When Harry returns to work, to keep a roof over the families’ heads, he must find and pay for child care for three children.  And hire help around the house for the hundreds of small things that Julie did before the accident. And he must hire a health aid to help provide care for Julie. And somehow keep the money rolling in to pay for it all.

Disability income insurance on the breadwinner alone doesn’t address this family’s needs. On top of the personal tragedy, their financial outlook is now devastated.

Tell your clients and prospects: Of the three kinds of medical insurance you can buy – major medical, long term care and disability – two of them provide income and resources to somebody else.
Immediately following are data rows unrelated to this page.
open _root_.Computability Complexity Complexity.Brick Complexity.Plumb Polynomial Hybrid AffineStr

namespace ComPRG

namespace Setup

variable (S : Setup)

/-! ### Unary parameter bricks (functions of the level string `u`, `n = |u|`) -/

section Params

/-- `1^{J n}` from `u`. [folklore] -/
noncomputable def JU : List Bool → List Bool := polyFn S.Jp ∘ polyFn (2 * X + 3)
/-- `1^{L0 n}`. [folklore] -/
noncomputable def L0U : List Bool → List Bool := List.cons true ∘ S.JU
/-- `1^{Qc n}`. [folklore] -/
noncomputable def QcU : List Bool → List Bool := polyFn S.Qp ∘ fun u => polyFn (2 * X + 6) u ++ S.JU u
/-- `1^{cst n}`. [folklore] -/
noncomputable def cstU : List Bool → List Bool := fun u => S.L0U u ++ (S.L0U u ++ [true, true])
/-- `1^{n+1}`. [folklore] -/
noncomputable def lvl1U : List Bool → List Bool := List.cons true ∘ onesFn
/-- `1^{t4 n}`. [folklore] -/
noncomputable def t4U : List Bool → List Bool :=
  HashBricks.umulFn ∘ fanoutFn (HashBricks.umulFn ∘ fanoutFn S.cstU S.cstU) lvl1U
/-- `1^{t n}`. [folklore] -/
noncomputable def tU : List Bool → List Bool := fun u => S.t4U u ++ (S.t4U u ++ (S.t4U u ++ S.t4U u))
/-- `1^{Δ n}`. [folklore] -/
noncomputable def ΔU : List Bool → List Bool :=
  HashBricks.umulFn ∘ fanoutFn S.L0U (HashBricks.umulFn ∘ fanoutFn (fun u => S.cstU u ++ S.cstU u) lvl1U)
/-- `1^{xLen n}`. [folklore] -/
noncomputable def xLenU : List Bool → List Bool := HashBricks.umulFn ∘ fanoutFn S.tU S.L0U
/-- `1^{M1 n}`. [folklore] -/
noncomputable def M1U : List Bool → List Bool := fun u => S.xLenU u ++ S.tU u
/-- `1^{Lz n}`. [folklore] -/
noncomputable def LzU : List Bool → List Bool := fun u => S.QcU u ++ (S.QcU u ++ [true])
/-- `1^{t n · Lz n}` (the length of the coded tuple). [folklore] -/
noncomputable def tLzU : List Bool → List Bool := HashBricks.umulFn ∘ fanoutFn S.tU S.LzU
/-- `1^{K1 n}`. [folklore] -/
noncomputable def K1U : List Bool → List Bool := HashBricks.umulFn ∘ fanoutFn S.M1U (List.cons true ∘ S.tLzU)
/-- `1^{K2 n}`. [folklore] -/
noncomputable def K2U : List Bool → List Bool := HashBricks.umulFn ∘ fanoutFn S.xLenU (List.cons true ∘ S.xLenU)
/-- `1^{Δ + 2·sl + 1}` (the common subtrahend of `m1`, `m2`). [folklore] -/
noncomputable def subU : List Bool → List Bool := fun u => S.ΔU u ++ (lvl1U u ++ (lvl1U u ++ [true]))
/-- `⟨1^{jOf n i}, 1^{rhoOf n i}⟩` from `w = ⟨u, ⟨v, s⟩⟩` (`i = |v|`). [folklore] -/
noncomputable def dmU : List Bool → List Bool := divModFn ∘ fanoutFn (S.L0U ∘ fstF) (onesFn ∘ fstF ∘ sndF)
/-- `1^{jOf n i}`. [folklore] -/
noncomputable def jU : List Bool → List Bool := fstF ∘ S.dmU
/-- `1^{rhoOf n i}`. [folklore] -/
noncomputable def rhoU : List Bool → List Bool := sndF ∘ S.dmU
/-- `1^{m1 n j}` from `w`. [folklore] -/
noncomputable def m1U : List Bool → List Bool :=
  dropFn ∘ fanoutFn (S.subU ∘ fstF) (fun w => (HashBricks.umulFn ∘ fanoutFn (S.t4U ∘ fstF) S.jU) w ++ S.tU (fstF w))
/-- `1^{m2 n j}` from `w`. [folklore] -/
noncomputable def m2U : List Bool → List Bool :=
  dropFn ∘ fanoutFn (fun w => (HashBricks.umulFn ∘ fanoutFn (S.t4U ∘ fstF) (List.cons true ∘ S.jU)) w ++ S.subU (fstF w))
    (S.xLenU ∘ fstF)

variable {S}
Only one of them – disability income insurance – pays you.

One Approach To Sales

Walk your clients through a similar scenario. “Bang! Julie’s in a wheelchair. Car wreck. Comes home totally disabled. What’s the plan?”

Then shut up.

Let your prospects fully game the financial consequences of a serious injury to either or both spouses. Sit down with an experienced adviser and wrestle with the following questions:

  • What would it cost to provide care for the children if a stay at home spouse is disabled?
  • What would it cost to provide care for the house?
  • How long would each spouse want to be able to take off work in the wake of such a tragedy?
  • How long can they afford to take off?
  • Will they need an immediate lump sum in the event of such a disability? To remodel the house, perhaps? Or pay a large deductible for a health plan?
  • Is their primary need ongoing income?


Let your clients work through the solutions. They are more likely to acknowledge a problem they “discover” themselves, through discussion, than they are if you just assert that the problem is there. Have them work out a “plan.” Then say, “ok, where are the gaps?”

They’ll tell you.

And then say, “want to see what it costs to make the gaps go away?”